No caso Diogo, tem-se um histórico de comportamento ritualizado, já que o cliente relata que ainda criança fazia uso de álcool com bastante frequência, que perdurou aproximadamente 10 anos. Posteriormente, ao abrir mão do álcool, começa a utilizar drogas ilícitas, o que dura por volta de 2 anos. Portanto, é possível perceber que os rituais sempre fizeram parte da vida do cliente, apesar do sofrimento sentido por ele. Isso leva a pensar que essa pode ser a forma que ele escolheu para se colocar no mundo.
Mesmo diante de outras possibilidades, o cliente não consegue se movimentar de forma diferente, levando a compulsão para o centro de suas vivências. Porém, para Diogo, se tornou impossível continuar com essas experiências intensas, que têm lhe trazido mais sofrimento do que prazer.
CONCLUSÃO
O processo terapêutico se desenvolve tendo em vista que o cliente consiga perceber o sentido da compulsão em sua vivência, bem como o que ela tenta tamponar. Diogo estabelece uma identificação positiva com a terapeuta, o que possibilita um vínculo terapêutico e um melhor desenvolvimento do processo.
São trabalhadas com Diogo questões voltadas para a sua responsabilização, bem como a forma com que ele lida com as relações afetivas em sua vida, trazendo suas reflexões para o nível dos sentimentos. Esse movimento possibilita um crescimento do cliente, que consegue perceber a pornografia como não sendo o mais importante, mas sim o que está por volta dela. Embora não seja nomeável, o cliente percebe que ele utiliza da pornografia para evitar algum desprazer maior, apesar de seus rituais sexuais e masturbatórios serem atos que lhe trazem angústia e sofrimento.
Foi possível, no decorrer das sessões, trabalhar para que Diogo tirasse o ato masturbatório do centro de suas relações e não buscar apenas remover os rituais, como queria a princípio, por meio de respostas lógicas. Além disso, o cliente consegue perceber que existem fatores não tão visíveis que envolvem a compulsão. Diogo consegue dizer das suas reflexões sobre sua vida, envolvendo e nomeando os sentimentos presentes, o que contribui para o seu desenvolvimento e de suas escolhas, de acordo com suas possibilidades.
REFERÊNCIAS
PRIVAT, Eduard. O que é fenomenologia? Uma metodologia da compreensão. 3. ed. São Paulo: Editora Moraes, 1992, cap. 3, p. 49-69.

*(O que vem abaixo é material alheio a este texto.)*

import Literature.Analysis.FluidPDE.KNSSThm53Discharge
import Literature.Analysis.FluidPDE.KNSSSwirlFromVorticity
import Literature.Analysis.FluidPDE.KNSSRegularityAncient
import Literature.Analysis.FluidPDE.KNSSThm52GoodTimes
import Literature.Analysis.FluidPDE.KNSSProp41OfLocal
import Literature.Analysis.FluidPDE.KNSSThm52OfProp41
import Literature.Analysis.FluidPDE.KNSSLiouvillePlanarHolds
import HarnessLib

/-!
# KNSS 2009, Theorem 5.3 from §4 on finite windows: the axisymmetric representative

Analysis/FluidPDE proofs file (everything proved; no definitions, no named facts) on the discharge
path of the named fact `Literature.Analysis.FluidPDE.KNSS2009_liouville_bound_C_over_r`
(`KNSSLiouville`; Koch–Nadirashvili–Seregin–Šverák, *Liouville theorems for the Navier–Stokes
equations and applications*, Acta Math. 203 (2009) = arXiv:0709.3599, **Theorem 5.3**: an
axisymmetric bounded weak solution in `ℝ³ × (−∞, 0)` with `|u| ≤ C/r` vanishes).

After `KNSSThm53Discharge` (Lemma 2.1 and the cut-off argument (5.12)–(5.20) proved) the target
rests on two §4 inputs, `KNSS2009_regularity_axisymmetric_swirl` (§4 (4.6)–(4.8) for an
*axisymmetric* representative `U` with *axial* parasitic part `β(t) e_z`, with the swirl equation
(5.10) in time-integrated form) and `KNSS2009_regularity_boundedWeak_window` (§4 as printed, on
`ℝ³ × (0, T)`). This file proves the former from the latter,

* `KNSS2009_regularity_axisymmetric_swirl_of_window :
    KNSS2009_regularity_boundedWeak_window → KNSS2009_regularity_axisymmetric_swirl`,

so that Theorem 5.3 — in the printed form and in the tree's duality form `knss_bound_C_over_r` —
rests on the single printed statement of §4 on finite windows, and through the tree's reductions
of that statement (`KNSSRegularityWindowOfProp41`, `KNSSProp41OfLocal`) on Proposition 4.1 in its
local form `knss2009_local_smoothing ℝ³` alone:

* `KNSS2009_liouville_bound_C_over_r_of_window`, `KNSS2009_liouville_bound_C_over_r_of_prop41_mild`,
  `KNSS2009_liouville_bound_C_over_r_of_local`; `knss_bound_C_over_r_of_window`,
  `knss_bound_C_over_r_of_local`.

**Discharges (appended 2026-08-15, once `KNSS2009_mild_regularity_holds` of
`KNSSLiouvillePlanarHolds` had landed).** The §4 regularity of bounded mild solutions being a
theorem, so is §4 on finite windows (`KNSS2009_regularity_boundedWeak_window_holds`, through
`KNSS2009_regularity_boundedWeak_window_of_mild_regularity`), and with it everything above:
`KNSS2009_regularity_axisymmetric_swirl_holds`, **Theorem 5.2**
`KNSS2009_liouville_axisymmetric_no_swirl_holds` (duality forms `knss2009_axisymmetric_no_swirl_holds`,
`knss2009_axisymmetric_no_swirl'_holds`), **Theorem 5.3** `KNSS2009_liouville_bound_C_over_r_holds`
(duality form `knss_bound_C_over_r_holds`, ns.S22). Every ingredient of the printed proofs of
§§2–5 used by Theorems 5.1–5.3 is now a theorem of the tree; no named fact remains below them.

## The argument (KNSS p. 10, first lines of the proof of Theorem 5.3, with §4 and Remark 3.1)

Let `u` be a bounded weak solution on `ℝ³ × (−∞, 0)`, axisymmetric as an `L^∞` function. As in
`KNSSRegularityAncient`, apply the window fact (time-translated, `T = 4`, `δ = 1`) on the windows
`W_j = (−j − 4, −j)` and glue the decompositions `u = U_j + b_j` along `ι(t) = ⌈−t⌉₊ − 1`; write
`U_g(t) = U_{ι(t)}(t)`, `b_g(t) = b_{ι(t)}(t)` (smooth divergence-free slices, uniform bounds,
derivatives of order `≥ 1` Lipschitz in time, the vorticity equation (4.5), `glue_vorticity`).
Two defects remain: `U_g` itself need not be Lipschitz in time across pieces (on overlaps the
windowed fields differ by `x`-independent constants, Remark 3.1: "`w` and `b` are determined up to
a constant"), and `U_g(t, ·)` is axisymmetric only up to the constant `b_g(t)`. Both are removed
by the **normalisation at the axis**
`V(t, x) = U_g(t, x) − U_g(t, 0)`, `b̂(t) = b_g(t) + U_g(t, 0)`, `u = V + b̂`:

* `V` is canonical: on the common good range of two windows `U_j(t, ·) − U_j(t, 0)` does not
  depend on `j` (`overlap_sub_eq`), so `V` inherits the order-`0` Lipschitz bound of the windows
  (`norm_sub_normalised_glue_le`); derivatives of order `≥ 1`, the divergence and the vorticity do
  not see the constant;
* at a.e. `t < 0` ("good times": countably many rational angles and continuity in `x`,
  `isAxisymmetric_of_ae_rat`) the continuous field `U_g(t, ·) + b_g(t)` is pointwise
  axisymmetric; evaluating at the fixed point `0` of the rotations shows that `b̂(t)` is
  rotation invariant, i.e. **axial**, `b̂(t) = β(t) e_z`, and that `V(t, ·)` is axisymmetric
  (`isAxisymmetric_normalised`, `eq_smul_eZ_of_rotZ_pi_eq`);
* `V(t, ·)` is then axisymmetric at **every** `t < 0` by continuity in time
  (`forall_eq_zero_of_ae_restrict_Iio`);
* the vorticity identity of `U_g` with drift `U_g + b_g = V + b̂` is that of `V` with drift
  `V + β e_z` (the drifts agree for a.e. `τ`, `intervalIntegral.integral_congr_ae`), and the
  swirl equation (5.10) follows from it by `swirl_identity_of_vorticity_identity`
  (`KNSSSwirlFromVorticity`: a curl-free axisymmetric `C¹` field has no swirl).

## Mathlib / tree search

Tree (all reused): `KNSS2009_regularity_boundedWeak_window.shift`, `glue_vorticity`
(`KNSSRegularityAncient`); `measurable_glue`, `measurable_uncurry_glue`, `ae_eq_glue`,
`overlap_sub_eq`, `overlap_iteratedFDeriv_succ_eq`, `glue_pointwise`, `glue_lipschitz`,
`continuousOn_of_norm_sub_le_mul`, `norm_sub_eq_norm_iteratedFDeriv_zero_sub`
(`KNSSRegularityGluing`); `isAxisymmetric_of_ae_rat`, `forall_eq_zero_of_ae_restrict_Iio`
(`KNSSThm52GoodTimes`); `measurePreserving_rotZ`, `eq_smul_eZ_of_rotZ_pi_eq`
(`KNSSAxisymmetricNoSwirl`); `rotZL`
(`AxisymmetricVorticityTransport`); `swirl_identity_of_vorticity_identity`
(`KNSSSwirlFromVorticity`); `KNSS2009_liouville_bound_C_over_r_of_regularity_of_window`,
`knss_bound_C_over_r_of_KNSS2009` (`KNSSThm53Discharge`, `AncientMildRepresentative`);
`KNSS2009_regularity_boundedWeak_window_of_prop41_mild`, `KNSS2009_prop41_mild_of_local`.
`lean search 'regularity_axisymmetric_swirl_of|iteratedFDeriv_sub_const'`: nothing prior (the
assembly announced in the docstring of `KNSSSwirlFromVorticity` is not in the tree).

## References

* G. Koch, N. Nadirashvili, G. Seregin, V. Šverák, *Liouville theorems for the Navier–Stokes
  equations and applications*, Acta Math. 203 (2009) 83–105 = arXiv:0709.3599 (arXiv page
  numbers): §3 Remark 3.1 (p. 7); §4 (4.5)–(4.8) (p. 8); §5 (5.10) and the proof of Theorem 5.3,
  first lines (p. 10); Theorem 5.2 (pp. 9–10). [KochNadirashviliSereginSverak2009]
-/

noncomputable section

open MeasureTheory Set Function Filter TopologicalSpace InnerProductSpace
open _root_.Topology
open scoped RealInnerProductSpace Laplacian ContDiff NNReal

namespace Literature.Analysis.FluidPDE
import Summits.QuantumFields.BalabanUV.Beta.TameKernelCalculus

/-!
# `BalabanUV.Beta.D1BFx.KernelMassCalculus` — road «BF-x» for binder row D1, slot (K), (II)-rows (C1)(C2) «TB4-W CO-FRAME FIRST JET ∕ TABLE,
# m-UNIFORM MASS», FILE α1 «MASS-CALC»: **THE θ-WEIGHTED ℓ¹ ROW ∕ COLUMN MASS CURRENCY FOR `MKer` KERNELS — MASSES COMPOSE MULTIPLICATIVELY
# (`r_θ(A∘B) ≤ r_θ(A)·r_θ(B)`, NO lattice constant `Zl` per composition)** — the bookkeeping the co-frame count runs in (W-1 l.43312 (F2); OWNER RULING ρ-g19-1)

HONEST DEPENDENCY (cell records, verbatim): «continuum YM on T⁴ ⇐ BetaPertH ∧ nine spine estimates (0/9 proved); BetaPertH ⇐ (D1) ∧ (D4) ∧
CAP+tail; G-an2-4 gates asym, D1 and NE2/3/4.»  HONEST FRAMING (cell contract, verbatim): «discharging `BetaPertH` makes Bałaban's UV stability
UNCONDITIONAL — a real constructive-QFT result; it is NOT the continuum limit and NOT the Clay problem.»  THIS MODULE DISCHARGES NOTHING of the
wall: [folklore] `ℓ¹` bookkeeping (the triangle inequality for `|·|₁`, Tonelli on nonnegative series) for the Literature's `ExpKernelCalculus.MKer ∕ comp`
and the road's `TameKernelCalculus.trK`; generic dimension `D` and fibre `F`.  It introduces ONE real-valued [our object] function (`rowFn`) and THREE
[our object] BOOKKEEPING PREDICATES (`RowMass`, `ColMass`, `TotMass` — quantitative twins of `TameKernelCalculus.RowMaj ∕ ColMaj`, each a conjunction
«summable ∧ sum ≤ M»; they assert nothing by themselves and are NOT facts of any paper).  No `def … : Prop` FACT, nothing cited, 0 sorry.
0 root-level binders of row D1 discharged (hW ∕ hR-sockets ∕ hSX-socket ∕ D1Tel ∕ D1Rep = 0); (K) NOT closed; (C1)(C2) NOT closed here; NOT D1, NOT `BetaPertH`,
NOT continuum, NOT Clay.

ABSOLUTE RULE (cell charter, verbatim): «No internally-minted statement may enter as a cited fact. Every hypothesis is either kernel-proved in
this package or a verbatim quotation of a PUBLISHED theorem with page reference. The manuscript(s) under audit are NOT citable for their own
disputed steps — they are the thing under adjudication; programme-internal (2001/route/tribunal) claims are never citable.»

WHY.  The road's pointwise currency (`Decays K C δ`, `BiLoc`) pays `Zl D (rate gap) ≍ n⁴` at EVERY composition (`BalabanStepJetsSucc.decays_comp`); the
co-frame words have three legs per two gauged weights, so that currency cannot be n-uniform (W-1 (F1)).  Row∕column masses `sup_x Σ_y Σ_{ab}|K x y a b|·
e^{θ|x−y|₁}` multiply under composition with NO constant; the lattice constant is paid ONCE per word (FILE α2's vertex sandwich) and ONCE when a
pointwise letter is converted (`rowMass_of_fib_le`, for LOCAL stencils and unit-lattice kernels where the rate gap is `O(1)`).

CONTENT (all [folklore] unless marked; `θ ≥ 0` where stated).
* §1 [our objects] `rowFn K θ x y := (Σ_{ab}|K x y a b|)·e^{θ|x−y|₁}`; `RowMass K θ M` (every row profile summable, sums `≤ M`), `ColMass K θ M` (columns),
  `TotMass K M` (`Σ'_{(x,y)} Σ_{ab}|K x y a b| ≤ M` on `Site × Site`); `rowFn_trK`, `colMass_iff_rowMass_trK`, `RowMass.nonneg ∕ rowFn_le ∕ abs_le`
  (sup `≤ M` for `θ ≥ 0`), `RowMass.mono` (weight down, bound up), column twins.
* §2 `RowMass.add ∕ smul ∕ neg ∕ sub` and column twins (`|c|·M`, `M + M′`).
* §3 `fib_prod_le`, `abs_comp_le` ∕ `rowFn_zero_comp_le` ∕ `rowFn_comp_le` (`rowFn (A∘B) θ x z ≤ Σ'_y rowFn A θ x y·rowFn B θ y z` whenever the right
  side is summable — triangle inequality), **`rowMass_comp`**: `RowMass A θ M_A → RowMass B θ M_B → RowMass (A∘B) θ (M_A·M_B)`, **`colMass_comp`**.
* §4 `rowMass_of_fib_le` ∕ `colMass_of_fib_le` (`Σ_{ab}|K x y a b| ≤ C·e^{−δ|x−y|₁}`, `θ < δ` ⟹ mass `C·Zl D (δ−θ)`), `rowMass_of_decays`
  (`Decays K C δ` ⟹ both masses `(card F)²·C·Zl D (δ−θ)`).
NOT HERE: total-mass composition and the vertex sandwich (α2 `KernelMassTotal`), the leg masses (γ), the co-frame words (δ).
Unit `b2b-balaban-gan24-formalise-leaf-05` (gen 54), G-an2-4 swarm leaf prover 05, road «BF-x» (C1)(C2) count owner; INTENT «MASS-CALC» (journal).
-/


noncomputable section

namespace Summit.QuantumFields.BalabanUV.Beta.D1BFx.KernelMassCalculus

open scoped BigOperators
open Finset
open Literature.MathematicalPhysics.QuantumFieldTheory.Balaban1983to89
open Literature.MathematicalPhysics.QuantumFieldTheory.Balaban1983to89.Beta
open B12Sec2to5 (l1 l1_nonneg)
open ExpKernelCalculus (Site MKer comp Decays Zl Zl_pos l1_sub_triangle l1_sub_symm summable_exp_shift tsum_exp_shift)
open Summit.QuantumFields.BalabanUV.Beta.TameKernelCalculus (trK trK_comp trK_trK)

variable {D : ℕ} {F : Type*} [Fintype F]

/-! ## §1 The currency -/

/-- [our object] **THE θ-WEIGHTED ROW PROFILE** of a kernel: `rowFn K θ x y := (Σ_{a b} |K x y a b|)·e^{θ|x−y|₁}`. A definition; asserts nothing. -/
def rowFn (K : MKer D F) (θ : ℝ) (x y : Site D) : ℝ := (∑ a, ∑ b, |K x y a b|) * Real.exp (θ * l1 (x - y))
/-- (3.130), algebra: G = G₀ + G₀T′G gives, for every right factor F, GF = G₀F + (G₀T′)(GF) — the linear fixed-point
equation of `B11SectG.neumann_majorant` with K′ = G₀T′, S = G₀F. [cite: Balaban1985BackgroundPropagators, (3.130) p.421] -/
theorem rightEntry_fix {G G0 T' : Module.End ℝ F} (Fop : F₀ →ₗ[ℝ] F) (hfix : G = G0 + G0 * T' * G) :
    G ∘ₗ Fop = G0 ∘ₗ Fop + (G0 ∘ₗ T') ∘ₗ (G ∘ₗ Fop) := by
  have hpt : ∀ v : F, G v = G0 v + G0 (T' (G v)) := fun v => by
    conv_lhs => rw [hfix]
    simp [Module.End.mul_apply]
  ext v
  simp only [LinearMap.comp_apply, LinearMap.add_apply]
  exact hpt (Fop v)

/-- (3.130), algebra, two-sided: EGF = EG₀F + (EG₀)T′(GF). [cite: Balaban1985BackgroundPropagators, (3.130) p.421] -/
theorem entry_fix {G G0 T' : Module.End ℝ F} (Eop : F →ₗ[ℝ] F₃) (Fop : F₀ →ₗ[ℝ] F)
    (hfix : G = G0 + G0 * T' * G) :
    Eop ∘ₗ G ∘ₗ Fop = Eop ∘ₗ G0 ∘ₗ Fop + (Eop ∘ₗ G0) ∘ₗ (T' ∘ₗ (G ∘ₗ Fop)) := by
  have hpt : ∀ v : F, G v = G0 v + G0 (T' (G v)) := fun v => by
    conv_lhs => rw [hfix]
    simp [Module.End.mul_apply]
  ext v
  simp only [LinearMap.comp_apply, LinearMap.add_apply]
  conv_lhs => rw [hpt (Fop v)]
  rw [map_add]

/-- **RIGHT ENTRIES OF (3.46) FOR G, WITH DECAY** — the block-majorant content of *"This inequality [(3.131)] and
Theorem 3.3 for G₀ imply a convergence of the series (3.130), for α₀ sufficiently small, in all norms appearing on the
left-hand sides of the inequalities (3.42)–(3.47)"* (p. 422) for the L²-entries G·F: if G₀ has majorant Be^{−δ₁d}
from the block-normed space b₁ to b₂ and T′ = Δ′_π has majorant θe^{−δ₁d} from b₂ back to b₁ (θ = O(1)Mα₀, the
*"small factor α₀"* of p. 422), the F-entry G₀F of G₀ has majorant Ae^{−δ₁d} (Theorem 3.3), ρ + 2σ ≤ δ₁ with the row sum
(2.61) of [4] Lemma 2.1 at rate σ, GF is a priori bounded (finite lattice) and q := κ₂κ₁Bθc² < 1, then GF has
majorant A(1 − q)⁻¹e^{−ρd}.  KERNEL-CHECKED from `B11SectG.neumann_majorant`.
[cite: Balaban1985BackgroundPropagators, (3.130) p.421 + Thm 3.12 p.423; Balaban1984PropagatorsII, Lemma 2.1 p.234] -/
theorem rightEntry_majorant {b₀ : BlockNorm g F₀} {b₁ b₂ : BlockNorm g F} {G G0 T' : Module.End ℝ F}
    {Fop : F₀ →ₗ[ℝ] F} {B θ A M₀ δ₁ ρ σ c : ℝ}
    (htri : Triangle254 g) (hd : ∀ a b : g.Site, 0 ≤ g.dist a b) (hrow : RowSum g σ c)
    (hB : 0 ≤ B) (hθ : 0 ≤ θ) (hA : 0 ≤ A) (hM₀ : 0 ≤ M₀) (hρ : 0 ≤ ρ) (hσ : 0 ≤ σ) (hρδ : ρ + 2 * σ ≤ δ₁)
    (hG0 : HasMaj b₁ b₂ G0 (fun a b => B * Real.exp (-(δ₁ * g.dist a b))))
    (hT' : HasMaj b₂ b₁ T' (fun a b => θ * Real.exp (-(δ₁ * g.dist a b))))
    (hS : HasMaj b₀ b₂ (G0 ∘ₗ Fop) (fun a b => A * Real.exp (-(δ₁ * g.dist a b))))
    (hfix : G = G0 + G0 * T' * G)
    (hap : HasMaj b₀ b₂ (G ∘ₗ Fop) (fun _ _ => M₀))
    (hq : b₂.κ * (b₁.κ * B * θ * c) * c < 1) :
    HasMaj b₀ b₂ (G ∘ₗ Fop)
      (fun a b => A * (1 - b₂.κ * (b₁.κ * B * θ * c) * c)⁻¹ * Real.exp (-(ρ * g.dist a b))) := by
  -- K′ = G₀T′ has majorant κ₁Bθc·e^{−(ρ+σ)d}: one use of (2.54) + (2.61)
  have hK : HasMaj b₂ b₂ (G0 ∘ₗ T')
      (fun a b => b₁.κ * B * θ * c * Real.exp (-((ρ + σ) * g.dist a b))) :=
    hasMaj_comp_exp (b₁ := b₂) (b₂ := b₁) (b₃ := b₂) htri hd hrow hB hθ (by linarith) (by linarith)
      (by linarith) hG0 hT'
  have hS' : HasMaj b₀ b₂ (G0 ∘ₗ Fop) (fun a b => A * Real.exp (-(ρ * g.dist a b))) :=
    hS.of_rate_le hd hA (by linarith)
  have hc : 0 ≤ c ∨ IsEmpty g.Site := by
    by_cases hne : Nonempty g.Site
    · exact Or.inl (hrow.nonneg (Classical.arbitrary _))
    · exact Or.inr (not_nonempty_iff.mp hne)
  rcases hc with hc | hemp
  · exact neumann_majorant htri hd hrow (mul_nonneg (mul_nonneg (mul_nonneg b₁.κ_nonneg hB) hθ) hc) hA hM₀ hρ
      le_rfl hK hS' (rightEntry_fix Fop hfix) hap hq
  · intro y' μ hμ y
    exact (IsEmpty.false y).elim
/-- **`U_q φ' = α·φ'` with `α = a_q(φ) − β`** when `β² − a_q(φ)β + q = 0` and `q ∤ M`. [cite: DiamondShurman2005, Prop. 5.2.2(a) and §5.7] -/
theorem heckeT_stab_self (hq : q.Prime) (hqM : ¬ q ∣ M) (hβ : β ^ 2 - cuspCoeff φ q * β + q = 0) :
    heckeT (Gamma0 (M * q)) 2 q (iota M (M * q) 1 2 h1 φ - β • iota M (M * q) q 2 hMq φ) =
      (cuspCoeff φ q - β) • (iota M (M * q) 1 2 h1 φ - β • iota M (M * q) q 2 hMq φ) := by
  set g' := iota M (M * q) 1 2 h1 φ - β • iota M (M * q) q 2 hMq φ with hg'
  refine sub_eq_zero.mp (eq_zero_of_qExpansion_coeff_eq_zero_level0 _ fun n => ?_)
  rw [qExpansion_coeff_sub_smul, sub_eq_zero, qExpansion_coeff_heckeT_holds (M * q) 2 g' q hq n,
    if_pos (dvd_mul_left q M), add_zero]
  have hco : ∀ m : ℕ, (qExpansion 1 ⇑g').coeff m = cuspCoeff φ m - β * (if q ∣ m then cuspCoeff φ (m / q) else 0) :=
    fun m => cuspCoeff_stab φ β h1 hMq m
  rw [hco, hco, if_pos (dvd_mul_right q n), Nat.mul_div_cancel_left _ hq.pos]
  have R := cuspCoeff_mul_cuspCoeff heig hnorm hq n
  rw [if_neg hqM] at R
  by_cases hqn : q ∣ n
  · obtain ⟨m, rfl⟩ := hqn
    have e2 : q * m / q = m := Nat.mul_div_cancel_left _ hq.pos
    rw [if_pos (dvd_mul_right q m), e2]
    rw [if_pos (dvd_mul_right q m), e2] at R
    linear_combination (-1 : ℂ) * R - cuspCoeff φ m * hβ
  · rw [if_neg hqn]
    rw [if_neg hqn] at R
    linear_combination (-1 : ℂ) * R

/-- The stabilised form of a normalised eigenform is a Hecke eigenform at level `Mq`. [cite: DiamondShurman2005, §5.7 and Prop. 5.8.5] -/
theorem isHeckeEigenform_stab (hq : q.Prime) (hqM : ¬ q ∣ M) (hβ : β ^ 2 - cuspCoeff φ q * β + q = 0) :
    IsHeckeEigenform (iota M (M * q) 1 2 h1 φ - β • iota M (M * q) q 2 hMq φ) := by
  intro ℓ hℓ
  haveI : NeZero ℓ := ⟨hℓ.ne_zero⟩
  by_cases hℓq : ℓ = q
  · subst hℓq
    exact ⟨_, heckeT_stab_self heig hnorm β h1 hMq hq hqM hβ⟩
  · exact ⟨_, heckeT_stab_of_ne heig hnorm β h1 hMq hq hℓ hℓq⟩

omit [NeZero M] heig in
/-- Prime coefficients of the stabilised form: `a_ℓ(φ') = a_ℓ(φ)` (`ℓ ≠ q`), `a_q(φ') = a_q(φ) − β`.
[cite: DiamondShurman2005, §5.7 (ι_d on Fourier expansions)] -/
theorem cuspCoeff_stab_prime (hq : q.Prime) {ℓ : ℕ} (hℓ : ℓ.Prime) :
    cuspCoeff (iota M (M * q) 1 2 h1 φ - β • iota M (M * q) q 2 hMq φ) ℓ =
      if ℓ = q then cuspCoeff φ q - β else cuspCoeff φ ℓ := by
  rw [cuspCoeff_stab]
  by_cases hℓq : ℓ = q
  · subst hℓq
    rw [if_pos dvd_rfl, Nat.div_self hq.pos, if_pos rfl, show cuspCoeff φ 1 = 1 from hnorm, mul_one]
  · have : ¬ q ∣ ℓ := fun h => hℓq ((Nat.prime_dvd_prime_iff_eq hq hℓ).mp h).symm
    rw [if_neg this, if_neg hℓq, mul_zero, sub_zero]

RODRIGUES, Joelson Tavares. Compulsividade: a marca de um tempo? In: FEIJOO, Ana Maria Lopez de, et al. (Org.). Intervenções fenomenológico-existenciais para o sofrimento psíquico na atualidade. Rio de Janeiro: GdN editora, 2008, cap. 7, p. 182-201.
ROMERO, Emílio. As abordagens do psicopatológico e a questão do modelo epistêmico. In: ______. O inquilino do imaginário: as novas formas de alienação. 3. ed. São Paulo: Lemos Editorial, 2001, cap. 1, p. 11-38.
ROMERO, Emílio. O enfoque fenomenológico existencial em psicopatologia. In: ______. O inquilino do imaginário: asnovas formas de alienação. 3. ed. São Paulo: Lemos Editorial, 2001, cap. 2, p. 39-62.
RUDIO, Victor Franz. O que se entende por “Psicoterapia existencial?” In: ______. Dialogo maiêutico e psicoterapia existencial. São José dos Campos: Novos Horizontes, 2001, cap. 1, p. 88-108.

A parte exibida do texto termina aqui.